May 04, 2016
By Bob LaRochelle.
'I ask not only on behalf of these, but also on behalf of those who will believe in me through their word, that they may all be one. As you, Father, are in me and I am in you, may they also be in us, so that the world may believe that you have sent me. The glory that you have given me I have given them, so that they may be one, as we are one, I in them and you in me, that they may become completely one, so that the world may know that you have sent me and have loved them even as you have loved me. Father, I desire that those also, whom you have given me, may be with me where I am, to see my glory, which you have given me because you loved me before the foundation of the world.
'Righteous Father, the world does not know you, but I know you; and these know that you have sent me.

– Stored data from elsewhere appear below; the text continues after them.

import Mathlib
import Literature.Computability.AlgebraicComplexity.HessianAtOrigin
import Literature.Computability.AlgebraicComplexity.MignonRessayreBound
import Summits.ValiantsHypothesis.ValiantsHypothesis.Theorems.GrenetZeonTwoDimCoefficientsDefs
import Summits.ValiantsHypothesis.ValiantsHypothesis.Theorems.GrenetZeonTwoDimCoefficientsDualUnipotentRankTransfer

/-!
# Crux `GrenetZeon.TwoDimCoefficients` (stmt-ValiantsHypothesis-8062), stub `stub_dualUnipotent`:
# the conjectural HESSIAN RATE `rank Hess ≤ C·m²/deg` would give `m ≳ n^{3/2}`

The memo `Cruxes/TwoDimCoefficients/PROFILE-BARRIER-stub_dualUnipotent.md` (v4, val-width-8062-p2)
isolates one statement about the unipotent trace model — CONJECTURE (H), here the HYPOTHESIS
`hC` of the theorem ("`HessianRate(C)`", inlined, no definition is introduced): for affine `m × m` matrices `A`, `B` with `det A ≡ c ≠ 0` such that
`tr(adj A·B)` is, up to an additive constant, homogeneous of degree `d ≥ 1`, the Hessian of
`tr(adj A·B)` at every point has rank `≤ C·m²/d`.  Evidence: it holds with equality for the block
chain (`…TraceChainProfile.lean`, kernel) and in every sampled instance of the constrained normal
form (memo, Addendum B2); it FAILS without the homogeneity hypothesis (`tr(X·Xᵀ)`,
`…DualUnipotentHessianBlind.lean`) and for the bare normal form without trace constraints (memo,
B1).  It is a conjecture of this development, NOT a published fact, and is taken as a hypothesis.

* `threeHalves_of_hessianRate` — **`HessianRate(C)` ⟹ `DualUnipotentRepr n m → n³ ≤ C·m²`**
  (`n ≥ 3`): the first SUPERLINEAR bound `m ≳ n^{3/2}` in the stub's model would follow, using only
  the Mignon–Ressayre point (`rank Hess per_n = n²`), with no appeal to `HessianRankCodimTwo`;
  and by `not_dualUnipotentBound_of_hessianProfile` (`…DualUnipotentProfileBlind.lean`) this is the
  most any Hessian-profile argument can give.  The reduction is bookkeeping: `β ≠ 0` (else `per_n`
  would be constant), `tr(adj A·B) = β⁻¹·per_n − β⁻¹αc` is homogeneous of degree `n` up to the
  constant, and `Hess(per_n) = β·Hess(tr(adj A·B))` at the Mignon–Ressayre point.

HONEST FRAMING: a CONDITIONAL result (hypothesis `HessianRate(C)` unproved); the stub
`DualUnipotentBound` (`n² ≤ C·m`) stays open even given it; `VP ≠ VNP` is not moved.

References: T. Mignon, N. Ressayre, Int. Math. Res. Not. 2004:79, Thm. 1.1 and §3 (the point and
its Hessian; tree `hess0_transl_mrPoint_perPoly`, `rank_mrHess`).
-/

-- single-conjunct layout `Summits/ValiantsHypothesis/ValiantsHypothesis`: the duplicated namespace
-- component is mandated by the tree.
set_option linter.dupNamespace false

noncomputable section

namespace Summit.ValiantsHypothesis.ValiantsHypothesis.Cruxes.TwoDimCoefficients.DimTwoCases

open Literature.Computability.AlgebraicComplexity Matrix MvPolynomial

/-- **Conjecture (H) gives `m ≳ n^{3/2}` in the unipotent case.**  HYPOTHESIS (`hC`, the
statement `HessianRate(C)` = Conjecture (H) of the memo PROFILE-BARRIER, a conjecture of this
development, unproved, no citation exists): for all affine `m × m` `A`, `B` over
`ℂ[x_{ij}]_{i,j<n}` with `det A = c ≠ 0` and `tr(adj A·B) − a` homogeneous of degree `d ≥ 1`, at
every point `rank Hess · d ≤ C·m²`.  CONCLUSION: `DualUnipotentRepr n m → n³ ≤ C·m²` for all
`n ≥ 3` — via the Mignon–Ressayre point only.  CONDITIONAL on `hC`. [cite: MignonRessayre2004, Thm. 1.1] -/
theorem threeHalves_of_hessianRate (C : ℕ)
    (hC : ∀ (n m d : ℕ) (A B : AffMat n m) (c a : ℂ), IsAffine A → IsAffine B → c ≠ 0 →
      A.det = MvPolynomial.C c → 1 ≤ d →
      ((A.adjugate * B).trace - MvPolynomial.C a).IsHomogeneous d →
      ∀ p : Fin n × Fin n → ℂ, (hess0 (transl p (A.adjugate * B).trace)).rank * d ≤ C * m ^ 2) :
    ∀ n : ℕ, 3 ≤ n → ∀ m : ℕ, DualUnipotentRepr n m → n ^ 3 ≤ C * m ^ 2 := by
  intro n hn m hrep
  obtain ⟨k, rfl⟩ : ∃ k, n = k + 3 := ⟨n - 3, by omega⟩
  obtain ⟨α, β, c, A, B, hA, hB, hc, hdet, hper⟩ := hrep
  set T : MvPolynomial (Fin (k + 3) × Fin (k + 3)) ℂ := (A.adjugate * B).trace with hT
  -- `β ≠ 0`: otherwise the permanent would be the constant `α c`
  have hβ : β ≠ 0 := by
    intro hβ0
    apply perPoly_ne_C (n := k + 3) (by omega) (α * c)
    rw [hper, hdet, hβ0, map_zero, zero_mul, add_zero, ← C_mul]
  -- `T − C a` is homogeneous of degree `n` with `a = −β⁻¹ α c`
  have hTeq : T = MvPolynomial.C β⁻¹ * perPoly (Fin (k + 3)) ℂ - MvPolynomial.C (β⁻¹ * (α * c)) := by
    rw [hper, hdet]
    have e : MvPolynomial.C β⁻¹ * MvPolynomial.C β =
        (1 : MvPolynomial (Fin (k + 3) × Fin (k + 3)) ℂ) := by
      rw [← C_mul, inv_mul_cancel₀ hβ, C_1]
    have e2 : (MvPolynomial.C (β⁻¹ * (α * c)) : MvPolynomial (Fin (k + 3) × Fin (k + 3)) ℂ) =
        MvPolynomial.C β⁻¹ * (MvPolynomial.C α * MvPolynomial.C c) := by
      rw [C_mul, C_mul]
    rw [e2]
    linear_combination (-T) * e
  have hperh : (perPoly (Fin (k + 3)) ℂ).IsHomogeneous (k + 3) := by
    simpa [Fintype.card_fin] using perPoly_isHomogeneous (n := Fin (k + 3)) (k := ℂ)
  have hhom : (T - MvPolynomial.C (-(β⁻¹ * (α * c)))).IsHomogeneous (k + 3) := by
    rw [hTeq, map_neg, sub_neg_eq_add, sub_add_cancel]
    exact hperh.C_mul _
  -- the rate at the Mignon–Ressayre point
  have hrate := hC (k + 3) m (k + 3) A B c (-(β⁻¹ * (α * c))) hA hB hc hdet (by omega) hhom
    (mrPoint ℂ k)
  -- the Hessian of `per_n` there is `β •` the Hessian of `T`
  have e1 : transl (mrPoint ℂ k) (perPoly (Fin (k + 3)) ℂ) =
      MvPolynomial.C (α * c) + MvPolynomial.C β * transl (mrPoint ℂ k) T := by
    rw [hper, hdet, map_add, map_mul, map_mul, transl_C, transl_C, transl_C, ← C_mul]
  have hHess : hess0 (transl (mrPoint ℂ k) (perPoly (Fin (k + 3)) ℂ)) =
      β • hess0 (transl (mrPoint ℂ k) T) := by
    rw [e1, map_add, hess0_C_mul,
      hess0_eq_zero_of_totalDegree_le_one (by rw [totalDegree_C]; exact Nat.zero_le _), zero_add]
  have hrank : (hess0 (transl (mrPoint ℂ k) T)).rank = (k + 3) ^ 2 := by
    rw [← rank_smul_eq hβ, ← hHess, hess0_transl_mrPoint_perPoly,
      rank_smul_eq (by exact_mod_cast Nat.factorial_ne_zero k), rank_mrHess]
  rw [hrank] at hrate
  calc (k + 3) ^ 3 = (k + 3) ^ 2 * (k + 3) := by ring
    _ ≤ C * m ^ 2 := hrate

end Summit.ValiantsHypothesis.ValiantsHypothesis.Cruxes.TwoDimCoefficients.DimTwoCases

end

I made your name known to them, and I will make it known, so that the love with which you have loved me may be in them, and I in them.'
Living as we are in the heat of an election year, one in which the politics of division has dominated the electoral process, those of us interested in the potentially positive role of spirituality (and maybe even organized religion) in human living are reminded that divisiveness has been a human reality for a very long time. It most certainly has been a part of the 'religious scene', for sure, even as it so sadly is today on so many fronts.
This limited space is not the place to analyze in detail the causality or the history of this sad human tendency to DIVIDE. I think it appropriate instead to acknowledge the impulse toward seeking UNITY that prompted this prayer of Jesus. This prayer, while certainly directed at early disciples of Jesus, taps into a universal message articulated in the religious tradition in which Jesus was raised, yet found also in so many religious approaches outside of the 'Judaeo- Christian' realm. It also acknowledges a reality existent in Jesus' day, most certainly all too real in this time in which we live as well.
There is a beautiful, mystical feel to these words attributed to Jesus, born of a mysticism that was part of his tradition. Reflection on his words beg questions about how WE, 21st century disciples, are able to visualize a oneness that resides in the heart of creation and then to ACT in the spirit of what we are able to imagine. These are words applicable both internally to the life of the church and in relationship to all that constitutes God's created order. Words spoken in a specific time and context speak to us across the generations and raise new questions for us in our world today, a world which has all too readily embraced the rhetoric, the politics and, sadly, the religion of division. In fact, these words transcend organized religion, while at the same time energizing it, leading us into a way of understanding that draws us more deeply into that which we call 'the divine.'
O God, source of all creation, help us to embrace these very words. Lead us as we embrace your very creation as well, seeing in these words of Jesus a vision of unity and oneness existent in the very depth of our lives, a vision for us to embrace, a vision by which we might live! We pray this in His name, the name of Jesus! Amen
Spirited Wednesday: May 04, 2016 , by Bob LaRochelle.